Polecam artykuł Grega Bahnsena pt. "Skuteczne odkupienie". Dotyczy on znaczenia i skuteczności ofiary Chrystusa. Innymi słowy: czy Chrystus poprzez swoją śmierć na krzyżu skutecznie zbawił pewnych ludzi (swoje Owce), czy też nie umarł za nikogo, lecz jedynie umożliwił zbawienie wszystkim ludziom. Czy skuteczność dzieła Chrystusa zależy od nas, od naszej decyzji, czy od Boga?
"Prawda o skutecznym odkupieniu jest konieczna dla konserwatywnego poglądu na kwestię zastępczej śmierci Chrystusa; dwie inne możliwości to uniwersalizm (zbawienie wszystkich) lub zbawienie przez uczynki (obydwa są niebiblijne). Jeśli Chrystus zapłacił okup za wszystkich ludzi, wtedy wszyscy ludzie będą zbawieni, ponieważ Bóg, który jest sprawiedliwy, nie może nikogo dwukrotnie potępić. Innymi słowy, jeżeli cena za grzechy człowieka została rzeczywiście zapłacona, nie może on być zesłany do piekła z ich powodu. Biblia jasno stwierdza, że Chrystus poprzez ofiarę z samego siebie, dokonał pełnej i rzeczywistej (nie zaś: "potencjalnej") zapłaty za grzech: "Który dał samego siebie za nas, aby nas wykupić od wszelkiej nieprawości i oczyścić sobie lud na własność" (Tyt. 2,14); "Albowiem On zbawi lud swój od grzechów jego" (Mat. 1,21); "Wszedł raz na zawsze do świątyni nie z krwią kozłów i cielców, ale z własną krwią swoją, dokonawszy wiecznego odkupienia" (Heb. 9,12).

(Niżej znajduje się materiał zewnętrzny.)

import Summits.ResolutionOfSingularities.ResolutionOfSingularities.Theorems.HomologicalConductorNoZenoStageRational
import Summits.ResolutionOfSingularities.ResolutionOfSingularities.Theorems.HomologicalConductorNoZenoThreadStep
import Literature.AlgebraicGeometry.Resolution.NormalizationFractions
import HarnessLib

/-!
# Crux `NoZenoR` (stmt-ResolutionOfSingularities-19943) = `NoZeno` (stmt-16483), β2 descent line:
# RAT-STEP — a RATIONAL thread germ has RATIONAL successors (modulo Lipman's named fact (1.2) only)

OURS (cell res-hironaka, chain W4.4; stub worker res-L0-w44-stub-2 g11; object «RAT-STEP» of the consumer-side
plan `L/res-L0-w44-stub-2/L1W-PREP.md` 4a61d05beab993ff §3.4 = STEP 4 of the proof route of the candidate stub
`stub_L1w` (planner res-L0-w44-plan-1 v24-draft r2.1 `Sig.L1`), and of EVERY instance of the measure-generic
descent: the slot `Sig.L1 𝓜 𝓢` concludes `HasRationalSingularity` of the NEXT thread germ whatever `𝓜` is).
Nothing here is a statement of the manuscript under review (Hironaka 2017); AI-written, weaker than expert review.

* `hasRationalSingularity_of_essFiniteType_of_injective` — **Lipman (1.2) 1) in abstract ring form, for an
  ESSENTIALLY-of-finite-type local extension inside the fraction field**: `R` a two-dimensional normal Noetherian
  local domain with a rational singularity, `T` an `R`-algebra essentially of finite type mapping injectively into
  `K = Frac R` compatibly with `R`, `T` local normal of dimension two ⇒ `T` has a rational singularity.  (The
  finitely generated model `B₀ = EssFiniteType.subalgebra R T` has a common denominator; `T = (B₀)_𝔮`; then the
  tree's `hasRationalSingularity_of_isLocalization`.)  This is the pattern of `hasRationalSingularity_tower`
  (…NoZenoStageRational) with the regular base replaced by a rational one.
* `Thread.hasRationalSingularity_locPrime_of_le` — the same for two subrings `locPrime T P ≤ locPrime T' P'` of
  `K` (`T, T'` subalgebras over `k`, `Frac T = K`, `T'` essentially of finite type over `k`; e.g. `T' = nrm B` for a
  blow-up chart `B` — the shape of the thread-free core `Sig.L1Core` of res-L0-w44-lead-1's `L1wCore.lean`).
* `Thread.hasRationalSingularity_locPrime_succ` — **RAT-STEP along a thread**: for compatible thread primes
  `P ⊆ T_m`, `P' ⊆ T_(m+1)`, if the germ `D_m = (T_m)_P` is a two-dimensional rational singularity and the next germ
  `D_(m+1) = (T_(m+1))_(P')` is two-dimensional, then `D_(m+1)` has a rational singularity.

References: J. Lipman, Publ. Math. IHÉS 36 (1969), Prop. (1.2) 1) (p. 199) [`Lipman1969`] — consumed ONLY through
the tree's named fact `Lipman1969_1_2` (hypothesis `h12`).
-/

-- single-problem summit: the doubled namespace component `ResolutionOfSingularities` is forced
set_option linter.dupNamespace false

noncomputable section

namespace Summit.ResolutionOfSingularities.ResolutionOfSingularities.Theorems.NoZeno.SandwichCluster

open IsLocalRing
open Literature.AlgebraicGeometry.Resolution
open Summit.ResolutionOfSingularities.ResolutionOfSingularities.Theses.HomologicalConductor
open Summit.ResolutionOfSingularities.ResolutionOfSingularities.Theorems.NoZeno.Birth

universe u

/-! ## Lipman (1.2) 1) for essentially-of-finite-type local extensions inside the fraction field -/

/-- **A normal two-dimensional local ring essentially of finite type over a rational surface singularity, inside
its fraction field, has a rational singularity** (Lipman, Prop. (1.2) 1), ring form): `R` a two-dimensional
normal Noetherian local domain with `HasRationalSingularity R`, `K = Frac R`, `T` an `R`-algebra essentially of
finite type with an injective ring map `φ : T → K` over `R`, `T` local, normal, of Krull dimension `2` ⇒
`HasRationalSingularity T`. [cite: Lipman1969, Proposition (1.2) 1) (p. 199)] -/
theorem hasRationalSingularity_of_essFiniteType_of_injective (h12 : Lipman1969_1_2.{u})
    {R T K : Type u} [CommRing R] [CommRing T] [Field K] [Algebra R T] [Algebra R K]
    [IsFractionRing R K] (φ : T →+* K) (hφ : Function.Injective φ)
    (hcomm : ∀ r : R, φ (algebraMap R T r) = algebraMap R K r)
    [IsNoetherianRing R] [IsLocalRing R] [IsDomain R] [IsIntegrallyClosed R]
    (hdimR : ringKrullDim R = 2) (hR : HasRationalSingularity R)
    [IsLocalRing T] [IsDomain T] [IsIntegrallyClosed T] [Algebra.EssFiniteType R T]
    (hdimT : ringKrullDim T = 2) : HasRationalSingularity T := by
  classical
  -- the finitely generated model `B₀` and the prime `𝔮 = 𝔪_T ∩ B₀`
  set B₀ : Subalgebra R T := Algebra.EssFiniteType.subalgebra R T with hB₀
  let 𝔮 : Ideal ↥B₀ := (maximalIdeal T).comap (algebraMap ↥B₀ T)
  haveI : 𝔮.IsPrime := Ideal.comap_isPrime _ _
  have hsub : Algebra.EssFiniteType.submonoid R T = 𝔮.primeCompl := by
    ext x
    simp only [Algebra.EssFiniteType.submonoid, Submonoid.mem_comap, IsUnit.mem_submonoid_iff,
      Ideal.primeCompl, 𝔮]
    change _ ↔ algebraMap (↥B₀) T x ∉ maximalIdeal T
    rw [IsLocalRing.mem_maximalIdeal, mem_nonunits_iff, not_not]
  haveI : IsLocalization.AtPrime T 𝔮 := by
    rw [IsLocalization.AtPrime, ← hsub]; infer_instance
  -- injectivity of `R → T` and `R → B₀`
  have hRT : Function.Injective (algebraMap R T) := by
    intro a b h
    apply IsFractionRing.injective R K
    rw [← hcomm, ← hcomm, h]
  have hinj : Function.Injective (algebraMap R ↥B₀) := by
    intro a b h
    apply hRT
    have := congrArg (fun x : ↥B₀ => (x : T)) h
    exact this
  -- a denominator for each element of `T`
  have hden1 : ∀ t : T, ∃ d : R, d ≠ 0 ∧ ∃ a : R, algebraMap R T a = algebraMap R T d * t := by
    intro t
    obtain ⟨⟨a, d⟩, h⟩ := IsLocalization.surj (nonZeroDivisors R) (φ t)
    refine ⟨d, nonZeroDivisors.ne_zero d.2, a, hφ ?_⟩
    rw [hcomm, map_mul, hcomm, ← h, mul_comm]
  choose d hd0 a ha using hden1
  -- the common denominator of the generators
  set s : Finset T := Algebra.EssFiniteType.finset R T with hs
  set r : R := ∏ t ∈ s, d t with hr
  have hr0 : r ≠ 0 := Finset.prod_ne_zero_iff.mpr fun t _ => hd0 t
  have hden : ∀ b ∈ Algebra.adjoin R (s : Set T), ∃ n : ℕ, ∃ c : R,
      algebraMap R T c = algebraMap R T r ^ n * b := by
    intro b hb
    induction hb using Algebra.adjoin_induction with
    | mem x hx =>
      refine ⟨1, a x * ∏ y ∈ s.erase x, d y, ?_⟩
      rw [pow_one, hr, ← Finset.mul_prod_erase s d hx, map_mul, map_mul, ha x]
      ring
    | algebraMap c =>
      exact ⟨0, c, by rw [pow_zero, one_mul]⟩
    | add x y _ _ hx hy =>
      obtain ⟨n₁, a₁, h₁⟩ := hx
      obtain ⟨n₂, a₂, h₂⟩ := hy
      refine ⟨n₁ + n₂, r ^ n₂ * a₁ + r ^ n₁ * a₂, ?_⟩
      rw [map_add, map_mul, map_mul, map_pow, map_pow, h₁, h₂]
      ring
    | mul x y _ _ hx hy =>
      obtain ⟨n₁, a₁, h₁⟩ := hx
      obtain ⟨n₂, a₂, h₂⟩ := hy
      refine ⟨n₁ + n₂, a₁ * a₂, ?_⟩
      rw [map_mul, h₁, h₂]
      ring
  have hB : ∀ b : ↥B₀, ∃ n : ℕ, ∃ c : R,
      algebraMap R ↥B₀ c = algebraMap R ↥B₀ r ^ n * b := by
    rintro ⟨b, hb⟩
    obtain ⟨n, c, hc⟩ := hden b hb
    refine ⟨n, c, Subtype.ext ?_⟩
    simpa using hc
  exact hasRationalSingularity_of_isLocalization h12 hdimR hR hinj r hr0 hB 𝔮 (T := T) hdimT

namespace Thread

variable {k K : Type} [Field k] [Field K] [Algebra k K]

/-- **Lipman (1.2) 1) between two prime localisations of stages**: `T, T'` subalgebras of `K` over `k` with
`Frac T = K` and `T'` essentially of finite type over `k`; `P ⊆ T`, `P' ⊆ T'` primes with
`locPrime T P ≤ locPrime T' P'` (as subrings of `K`); if `(T)_P` is a two-dimensional normal Noetherian rational
singularity and `(T')_(P')` is normal of dimension two, then `(T')_(P')` has a rational singularity.  (For the
thread-free core `Sig.L1Core` of the β2 descent: `T' := nrm B`, `B` the blow-up chart `k[(T)_P ∪ C·x⁻¹]`.)
[cite: Lipman1969, Proposition (1.2) 1) (p. 199)] -/
theorem hasRationalSingularity_locPrime_of_le (h12 : Lipman1969_1_2.{0}) (T T' : Subalgebra k K)
    [IsFractionRing ↥T K] [Algebra.EssFiniteType k ↥T']
    (P : Ideal ↥T) (hP : P.IsPrime) (P' : Ideal ↥T') (hP' : P'.IsPrime)
    (hle : Parasite.locPrime T P hP ≤ Parasite.locPrime T' P' hP')
    (hN : IsNoetherianRing ↥(Parasite.locPrime T P hP))
    (hIC : IsIntegrallyClosed ↥(Parasite.locPrime T P hP))
    (hdim : ringKrullDim ↥(Parasite.locPrime T P hP) = 2)
    (hrat : HasRationalSingularity ↥(Parasite.locPrime T P hP))
    (hIC' : IsIntegrallyClosed ↥(Parasite.locPrime T' P' hP'))
    (hdim' : ringKrullDim ↥(Parasite.locPrime T' P' hP') = 2) :
    HasRationalSingularity ↥(Parasite.locPrime T' P' hP') := by
  haveI := hP
  haveI := hP'
  haveI := hN
  haveI := hIC
  haveI := hIC'
  set D := Parasite.locPrime T P hP with hD
  set D' := Parasite.locPrime T' P' hP' with hD'
  haveI : IsLocalRing ↥D := Parasite.isLocalRing_locPrime _ _ _
  haveI : IsLocalRing ↥D' := Parasite.isLocalRing_locPrime _ _ _
  -- `D` as an affine model: `Frac D = K`
  letI algDK : Algebra ↥D K := D.subtype.toAlgebra
  haveI : IsFractionRing ↥D K := by
    refine isFractionRing_of_forall_exists_div D fun z => ?_
    obtain ⟨x, y, -, rfl⟩ := IsFractionRing.div_surjective (A := ↥T) z
    exact ⟨(x : K), toSubring_le_locPrime T P hP x.2, (y : K), toSubring_le_locPrime T P hP y.2, rfl⟩
  -- `D'` as a `D`-algebra, essentially of finite type (it is so over `k ⊆ D`)
  letI algDD' : Algebra ↥D ↥D' := (Subring.inclusion hle).toAlgebra
  letI algTD' : Algebra ↥T' ↥D' := (Subring.inclusion (toSubring_le_locPrime T' P' hP')).toAlgebra
  haveI := isLocalization_locPrime T' P' hP'
  letI algkD' : Algebra k ↥D' := ((algebraMap ↥T' ↥D').comp (algebraMap k ↥T')).toAlgebra
  haveI : IsScalarTower k ↥T' ↥D' := IsScalarTower.of_algebraMap_eq fun _ => rfl
  haveI : Algebra.EssFiniteType ↥T' ↥D' := Algebra.EssFiniteType.of_isLocalization _ P'.primeCompl
  haveI : Algebra.EssFiniteType k ↥D' := Algebra.EssFiniteType.comp k ↥T' _
  -- the `k`-structure on `D'` factors through `D`: both send `c : k` to `algebraMap k K c`
  letI algkD₀ : Algebra k ↥D :=
    (RingHom.codRestrict (algebraMap k K) D fun c => toSubring_le_locPrime T P hP (algebraMap k ↥T c).2).toAlgebra
  haveI : IsScalarTower k ↥D ↥D' := IsScalarTower.of_algebraMap_eq fun c => Subtype.ext rfl
  haveI : Algebra.EssFiniteType ↥D ↥D' := Algebra.EssFiniteType.of_comp k ↥D ↥D'
  refine hasRationalSingularity_of_essFiniteType_of_injective h12 (R := ↥D) (T := ↥D') (K := K)
    D'.subtype (Subring.subtype_injective D') (fun _ => rfl) hdim hrat hdim'

/-- **RAT-STEP along a thread** (modulo Lipman (1.2)): for a compatible pair of thread primes `P ⊆ T_(n+1)`,
`P' ⊆ T_(n+2)` (an element of `T_(n+1)` lying in `P'` lies in `P`), if the germ `D_(n+1) = (T_(n+1))_P` is
two-dimensional with a rational singularity and the next germ `D_(n+2) = (T_(n+2))_(P')` is two-dimensional, then
`D_(n+2)` has a rational singularity.  (`D_(n+1) ≤ D_(n+2)` by `locPrime_le_locPrime_succ`; both are normal
Noetherian local rings — prime localisations of the normal stages; `hasRationalSingularity_locPrime_of_le`.)
This is STEP 4 of the consumer plan for `stub_L1w` and the `HasRationalSingularity` conjunct of EVERY instance of the
β2 descent slot `Sig.L1`. [cite: Lipman1969, Proposition (1.2) 1) (p. 199)] -/
theorem hasRationalSingularity_locPrime_succ (h12 : Lipman1969_1_2.{0}) (O : ValuationSubring K)
    (A : Subalgebra k K) (hk : ∀ c : k, algebraMap k K c ∈ O) (hA : A.FG) (hfr : IsFractionRing ↥A K)
    (hAO : A.toSubring ≤ O.toSubring) (n : ℕ)
    (P : Ideal ↥(tower O A (n + 1))) (hP : P.IsPrime)
    (P' : Ideal ↥(tower O A (n + 1 + 1))) (hP' : P'.IsPrime)
    (hcompat : ∀ (x : K) (hx : x ∈ tower O A (n + 1)) (hx' : x ∈ tower O A (n + 1 + 1)),
      (⟨x, hx'⟩ : ↥(tower O A (n + 1 + 1))) ∈ P' → (⟨x, hx⟩ : ↥(tower O A (n + 1))) ∈ P)
    (hdim : ringKrullDim ↥(Parasite.locPrime (tower O A (n + 1)) P hP) = 2)
    (hrat : HasRationalSingularity ↥(Parasite.locPrime (tower O A (n + 1)) P hP))
    (hdim' : ringKrullDim ↥(Parasite.locPrime (tower O A (n + 1 + 1)) P' hP') = 2) :
    HasRationalSingularity ↥(Parasite.locPrime (tower O A (n + 1 + 1)) P' hP') := by
  haveI := hfr
  haveI := hP
  haveI := hP'
  -- the stages: Noetherian, normal, essentially of finite type, affine models of `K`
  haveI : IsNoetherianRing ↥(tower O A (n + 1)) := stub_towerNoetherian k K O A hk hA hfr hAO (n + 1)
  haveI : IsIntegrallyClosed ↥(tower O A (n + 1)) := d2rc_isIntegrallyClosed_tower_succ O A hk hA hfr hAO n
  haveI : IsIntegrallyClosed ↥(tower O A (n + 1 + 1)) :=
    d2rc_isIntegrallyClosed_tower_succ O A hk hA hfr hAO (n + 1)
  haveI : IsFractionRing ↥(tower O A (n + 1)) K :=
    Literature.AlgebraicGeometry.Resolution.isFractionRing_subalgebra_of_le A _
      (tn_tower_invariant O A hk hA hfr hAO (n + 1)).1
  haveI : Algebra.EssFiniteType k ↥(tower O A (n + 1 + 1)) := (tn_tower_invariant O A hk hA hfr hAO (n + 1 + 1)).2.2
  -- the germs: Noetherian (localisations) and normal
  have hN : IsNoetherianRing ↥(Parasite.locPrime (tower O A (n + 1)) P hP) := by
    letI : Algebra ↥(tower O A (n + 1)) ↥(Parasite.locPrime (tower O A (n + 1)) P hP) :=
      (Subring.inclusion (toSubring_le_locPrime (tower O A (n + 1)) P hP)).toAlgebra
    haveI := isLocalization_locPrime (tower O A (n + 1)) P hP
    exact IsLocalization.isNoetherianRing P.primeCompl _ inferInstance
  exact hasRationalSingularity_locPrime_of_le h12 (tower O A (n + 1)) (tower O A (n + 1 + 1)) P hP P' hP'
    (locPrime_le_locPrime_succ O A (n + 1) P hP P' hP' hcompat) hN
    (isIntegrallyClosed_locPrime (tower O A (n + 1)) P hP) hdim hrat
    (isIntegrallyClosed_locPrime (tower O A (n + 1 + 1)) P' hP') hdim'

end Thread

end Summit.ResolutionOfSingularities.ResolutionOfSingularities.Theorems.NoZeno.SandwichCluster

end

Jasne jest, iż Chrystus ofiarował nam dokonane, a nie potencjalne odkupienie na krzyżu. Ewangelia to dobra nowina, a nie dobra rada. Ewangelia mówi, co się dokonało, a nie co może się wydarzyć. Chrystus wykrzyknął na krzyżu: "Wykonało się" – nic nie pozostało niedokończone, ponieważ pełna zapłata została uiszczona".